[[ INPUT MATERIAL open ]]
import Summits.MatrixMultiplication.OmegaCensus.STPPSmallPatternKernelSearch122B
import Summits.MatrixMultiplication.OmegaCensus.STPPSmallPatternKernelProduct

/-!
# ω-census, `(1,2,2)^4` is infeasible in `ℤ/30` — kernel search, part 26

HONEST FRAMING (pub-omega census; verbatim): lottery ticket; floor = certified bounds/negative ranges.
Census STRUCTURE bookkeeping of the STPP track (seat pub-omega-stpp-3, gen 24; STRUCTURE row B5, the threshold column
`T2(H) = max {k : (1,2,2)^k ⊆ H}`, lower side), not progress on `ω`: small patterns in small groups bound no exponent.

Second-level chunks `STPP122Neg.search2xx (zcode 30) 4` (`decide +kernel`, ≈ 158 s predicted; a fixed start `(y, c'₀)`
split by exclusion masks on the code of `b₁`); assembled in `STPPSmallPatternNone122K4Z30.lean`.

References: H. Cohn, R. Kleinberg, B. Szegedy, C. Umans, FOCS 2005 (arXiv:math/0511460), Def. 5.1.
-/

set_option Elab.async false  -- several kernel pieces: elaborate sequentially (memory)

namespace Summit.MatrixMultiplication.OmegaCensus

namespace STPP122Neg

open STPP211Neg

/-- Second-level-chunked kernel search, `ℤ/30`, `k = 4`, fixed start `(y, c'₀) = (1, 18)`, allowed `b₁` codes
[0, 1, 2, 3, 4, 12, 13, 18, 19] (≈ 64 s predicted). -/
theorem Z30k4p.x28 : search2xx (zcode 30) 4 [(1, 18, 1072943072)] = true := by
  decide +kernel

/-- Second-level-chunked kernel search, `ℤ/30`, `k = 4`, fixed start `(y, c'₀) = (1, 18)`, allowed `b₁` codes
[5, 6, 7, 8, 9, 10, 11] (≈ 74 s predicted). -/
theorem Z30k4p.x29 : search2xx (zcode 30) 4 [(1, 18, 1073737759)] = true := by
  decide +kernel

/-- Second-level-chunked kernel search, `ℤ/30`, `k = 4`, fixed start `(y, c'₀) = (1, 18)`, allowed `b₁` codes
[14, 15, 16, 17, 20, 21, 22, 23, 24, 25, 26, 27, 28, 29] (≈ 20 s predicted). -/
theorem Z30k4p.x30 : search2xx (zcode 30) 4 [(1, 18, 802815)] = true := by
  decide +kernel

end STPP122Neg

end Summit.MatrixMultiplication.OmegaCensus
import Summits.BirchSwinnertonDyer.BirchSwinnertonDyer.Theorems.ResidualThetaTransportAtTwoOnePairSupplyDefs
import Summits.BirchSwinnertonDyer.BirchSwinnertonDyer.Theorems.ResidualThetaTransportAtTwoResidualSignedLambdaLowerCMAtTwoSupplySlack
import Summits.BirchSwinnertonDyer.BirchSwinnertonDyer.Theorems.ResidualThetaTransportAtTwoResidualSignedLambdaLowerCMAtTwoSupplyPlaceCut
import Summits.BirchSwinnertonDyer.BirchSwinnertonDyer.Theorems.ResidualThetaTransportAtTwoResidualSignedLambdaLowerCMAtTwoSupplyDeepHalf
import Summits.BirchSwinnertonDyer.BirchSwinnertonDyer.Theorems.ResidualThetaTransportAtTwoResidualSignedLambdaLowerCMAtTwoSupplyReciprocity
import Summits.BirchSwinnertonDyer.BirchSwinnertonDyer.Theorems.ResidualThetaTransportAtTwoResidualSignedLambdaLowerCMAtTwoAtTwoCompat
import Mathlib.RingTheory.Localization.FractionRing
import Mathlib.RingTheory.TensorProduct.Basic
import Mathlib.LinearAlgebra.Dimension.Finrank
import HarnessLib

/-!
# ASSEMBLY clause C8 of the one-pair glue: the N5 datum `(P, pair, locd, Z, Sel₀, e, f, B)` of `stub_onePairSupply` from the clause files

Route `ResidualThetaTransportAtTwo` (RTT), crux RSL_g `ResidualSignedLambdaLowerCMAtTwo` (stmt-BirchSwinnertonDyer-22608), line «onepair» (v3d),
`Cruxes/ResidualSignedLambdaLowerCMAtTwo/ASSEMBLY-SPEC-g19.md` clause C8; LEAD `prover-bsd-wall-rtt-p2` g19 (`--supports 22608 --as helper`, closes
nothing). THEOREMS ONLY (no definition, no named fact, no instance, no `sorry`). BSD is not proved by any of this; RSL_g is OPEN.

WHAT. `OnePair.onePairSupply_of_packages`: for a pin bundle `π`, its AtTwo package T1 `(π₂, PERF₂, E⁺)` (`AtTwoPackage.exists_atTwoPins_perfect`,
p706129), its Away package T2 `πₐ` (`OnePair.exists_awayPins`), S2's value character `pair₂` at the pins (VAL + KER clauses of
`OnePair.stub_plusColemanO`, p690960), the split statements EH / S4₂ / S4₀ at `(π, π₂, πₐ)`, the `Sel₀`-orthogonality integrand (w2's C4
`OnePairPins.c₂_add_sum_locAway_eq_zero_of_mem_Sel₀`) and the S₀-side compatibility integrand (w2's C5 `OnePairPins.sum_smul_locAway`) — both taken as
hypotheses in their own currency — and the three counts (w2's C7 `finite_and_count_span_locd_pins`, C6 `supplyZeta_of_pins`, in the supply's literal
currency), THE N5 datum of the registered glue stub holds with the witnesses of §0 (`…OnePairSupplyDefs`):
`P := ℤ₂⟦X⟧ⁿ × P_{S₀}`, `H := 𝐇¹`, `H2 := Sel₀⋆`, `pair := supplyPair c̄₂` (`c̄₂` = the descent of `pair₂` along `colⁿ`, `exists_descend_of_ker_colN` + KER),
`locd := supplyLocd π πₐ`, `Z := (Λ_𝒪 z)|_𝒪`, `Sel₀ := π.Sel₀`, `f := π.f`, `B := π.B`. Derived inside: `hB` (= `π.hB`), `hpair` (S2's `ℤ₂`-compatibility +
`colN` linear + C5 integrand), `hlocd` (`cvec_padicInt_smul`, `AwayPins.hlocdS_smul`, `hC`), `hEH_Z` (C3 `reciprocity_of_pins`, for EVERY `x`), `horth`
(C4 integrand through `colN_surjective` and T1 (f) `pair₂_eq_c₂_locKer`), `hDH` (C1 `hDHrel_of_pins` → C2 `deepHalf_of_pins`, the registered `ℤ₂`-slacks
converted by `AwayPins.exists_int_slack(_atTwo)`), `hPT` (`le_rfl`).

References: [Kobayashi2003] Thm. 7.3 ((7.17)–(7.21)); [MilneADT2006] Ch. I Thm. 4.10; [GreenbergVatsal2000] §2 Prop. 2.4; [Kato2004Asterisque]
§12.2, §13.8, §17.13.
-/

set_option autoImplicit false
-- the Theorems namespace of this sub repeats the summit name by design (D-0017 nested layout)
set_option linter.dupNamespace false
import Literature.Topology.FourManifolds.PlanarLefschetzBody
import Literature.Topology.PlaneTopology.ArgumentIncrement
import Literature.Topology.PlaneTopology.LoopWinding
import HarnessLib

/-!
# Winding numbers of vanishing cycles of planar Lefschetz bodies: the cycle realising a syntactic
# curve encloses exactly the holes of its hole set; re-spelling invariance of `Realises`

Topic `Literature/Topology/FourManifolds`, sequel to `PlanarLefschetzBody.lean` (D-b of the
vocabulary programme of the crux `ConvexBisection.PlanarAcyclicBisectionRigidity`) over the tree's
plane-topology library (`PlaneTopology/WindingNumber.lean`, `ArgumentIncrement.lean`,
`LoopWinding.lean`).  Everything here is PROVED; no named facts.

The planar Lefschetz body `X(P_n; w)` (`IsPlanarLefschetzBody X n w`) records its vanishing cycles
only up to FREE HOMOTOPY in the page: the `i`-th signed cycle `γ` REALISES the syntactic curve
`c = g(c_[a,b])` of the `i`-th letter when its core, read in the topological model page
`PlanarPage n ⊂ ℂ`, is freely homotopic to the loop spelled in the lassos by
`PlanarCurve.cls n c ∈ F_n` (`SignedCycle.Realises`).  The two readers of the dictionary that look
at the cycles — the `H₁` reader (`PlanarWords.planarLefschetzBody_unimodular_of_isZero_H1`:
`H₁(X(F; w)) = H₁(F)/⟨[γᵢ]⟩`, Gompf–Stipsicz 1999, §8.2, p. 292) and Oba's endgame (which 1-handle of
`P_n × D²` a vanishing cycle cancels: the ones of the holes it encloses, Oba 2016, §3.2, Fig. 2) —
both start from the HOMOLOGY CLASS of the core in `H₁(P_n; ℤ) = ℤⁿ`, i.e. from its winding numbers
about the `n` hole centres.  This file computes them:

* §1 `PlanarWords.holeExp j : F_n →* ℤ` — the exponent sum of the lasso `x_j` (the `j`-th
  coordinate of the abelianisation `F_n → F_nᵃᵇ = ℤⁿ`); arc-data automorphisms (mapping classes)
  act on it through their hole permutation (`holeExp_aut`), so the class `cls n c = g_*(x_a ⋯ x_b)`
  of the syntactic curve `g(c_[a,b])` has exponent `1` at the holes of its HOLE SET `π_g([a, b])`
  and `0` elsewhere (`holeExp_cls`).
* §2 `PlanarPage.holeWinding j` — the winding number about the centre `c_j` of hole `j` of a loop
  in the page, a function on path-homotopy classes (`wind_pathLoop_eq_of_homotopic`); additive
  under concatenation, odd under reversal, invariant under conjugation by a path (variation of the
  argument, `Path.argInc`); the lasso `x_k` winds `δ_{jk}` about `c_j` (`holeWinding_lasso`: the
  hole circuit is a round circle about its own centre and stays `ρ`-close to `c_k ≠ c_j`
  otherwise, Rouché); hence **the loop spelled by `w ∈ F_n` winds `holeExp j w` times about `c_j`**
  (`holeWinding_wordClass`).
* §3 **The core of a cycle realising `c` winds `holeExp j (cls n c)` times about `c_j`**
  (`SignedCycle.Realises.wind_core_sub_holeCentre`): the vanishing cycle encloses, homologically,
  exactly the holes of the syntactic hole set — the first step of both readers above.
* §4 **Re-spelling invariance**: `Realises n c γ` depends only on the conjugacy class of
  `cls n c` (`SignedCycle.Realises.of_isConj`), hence `IsPlanarLefschetzBody X n w` and
  `IsPlanarWordManifold M n w` are invariant under replacing letters by letters of the same sign
  with conjugate classes (`IsPlanarLefschetzBody.of_forall₂_isConj`,
  `IsPlanarWordManifold.of_forall₂_isConj`) — the bookkeeping form of "only the isotopy class of
  the vanishing cycle matters" promised in `PlanarLefschetzBody.lean`, Faithfulness (a), (d).

## References
* R. E. Gompf, A. I. Stipsicz, *4-Manifolds and Kirby Calculus*, GSM 20 (1999), §8.2 (p. 292:
  `H₁` of a Lefschetz fibration over `D²`). [GompfStipsiczGSM1999]
* T. Oba, *Stein fillings of homology 3-spheres and mapping class groups*, Geom. Dedicata 183
  (2016), §3.2 (arXiv:1407.5257). [Oba2016]
* B. Farb, D. Margalit, *A Primer on Mapping Class Groups* (2012), §1.2.3, §1.3 (free homotopy
  classes of curves; the lassos of `D_n`). [FarbMargalit2012]
* L. V. Ahlfors, *Complex Analysis*, 3rd ed. (1979), §4.2.1 (winding numbers). [Ahlfors1979]
-/

noncomputable section
/-- **INSIDE `ker R_h` THE CONSTRAINED PSEUDO-INVERSE OF A PSD WEIGHT `S` REPRODUCES `S v`**: `S (v − critCov S R_h (S v)) = 0` for `R_h v = 0`
(`P S v = (P S P) v` lies in the range of the compressed form, orthogonal to its kernel; then `⟨u, S u⟩ = ⟨u, P S u⟩ = 0`). [folklore] -/
theorem weight_sub_critCov_eq_zero {S : Matrix n n ℂ} (hS : S.PosSemidef) (Rh : Matrix mh n ℂ) {v : n → ℂ} (hv : Rh *ᵥ v = 0) :
    S *ᵥ (v - critCov hS.isHermitian Rh *ᵥ (S *ᵥ v)) = 0 := by
  have hA : (kerProj Rh * S * kerProj Rh).IsHermitian := isHermitian_compress Rh hS.isHermitian
  have hPv : kerProj Rh *ᵥ v = v := kerProj_mulVec_of_mem_ker Rh hv
  have horth : ∀ x, (kerProj Rh * S * kerProj Rh) *ᵥ x = 0 → star x ⬝ᵥ ((kerProj Rh * S * kerProj Rh) *ᵥ v) = 0 := by
    intro x hx
    have h := conj_pairing (kerProj Rh * S * kerProj Rh) x v
    rw [hA.eq, hx, star_zero, zero_dotProduct] at h; exact h.symm
  have key := mulVec_hpinv_mulVec_of_orth_ker hA horth
  simp only [← mulVec_mulVec] at key; rw [hPv] at key
  have hPSw : kerProj Rh *ᵥ (S *ᵥ (critCov hS.isHermitian Rh *ᵥ (S *ᵥ v))) = kerProj Rh *ᵥ (S *ᵥ v) := by
    unfold critCov; simpa only [← mulVec_mulVec] using key
  set u := v - critCov hS.isHermitian Rh *ᵥ (S *ᵥ v) with hu
  have hRhu : Rh *ᵥ u = 0 := by rw [hu, mulVec_sub, hv, mulVec_critCov_mem_ker, sub_zero]
  have hPu : kerProj Rh *ᵥ u = u := kerProj_mulVec_of_mem_ker Rh hRhu
  have hPSu : kerProj Rh *ᵥ (S *ᵥ u) = 0 := by rw [hu, mulVec_sub, mulVec_sub, hPSw, sub_self]
  have hquad : star u ⬝ᵥ (S *ᵥ u) = 0 := by
    calc star u ⬝ᵥ (S *ᵥ u) = star (kerProj Rh *ᵥ u) ⬝ᵥ (S *ᵥ u) := by rw [hPu]
      _ = star u ⬝ᵥ (kerProj Rh *ᵥ (S *ᵥ u)) := kerProj_pairing Rh u _
      _ = 0 := by rw [hPSu, dotProduct_zero]
  exact (hS.dotProduct_mulVec_zero_iff u).mp hquad

/-- **THE CORRECTION** `corr Rₛ R_h v := critCov (RₛᴴRₛ) R_h (RₛᴴRₛ v)`: subtracting it from `v ∈ ker R_h` lands in `ker Rₛ ∩ ker R_h`. [folklore] -/
def corr (Rs : Matrix ms n ℂ) (Rh : Matrix mh n ℂ) (v : n → ℂ) : n → ℂ :=
  critCov (weight_posSemidef Rs).isHermitian Rh *ᵥ ((Rsᴴ * Rs) *ᵥ v)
[[ INPUT MATERIAL closed ]]
-- THE TASK --
Tally the lines in the entries above that hold the string "from" and state the tally alone.

-- SOLUTION --
3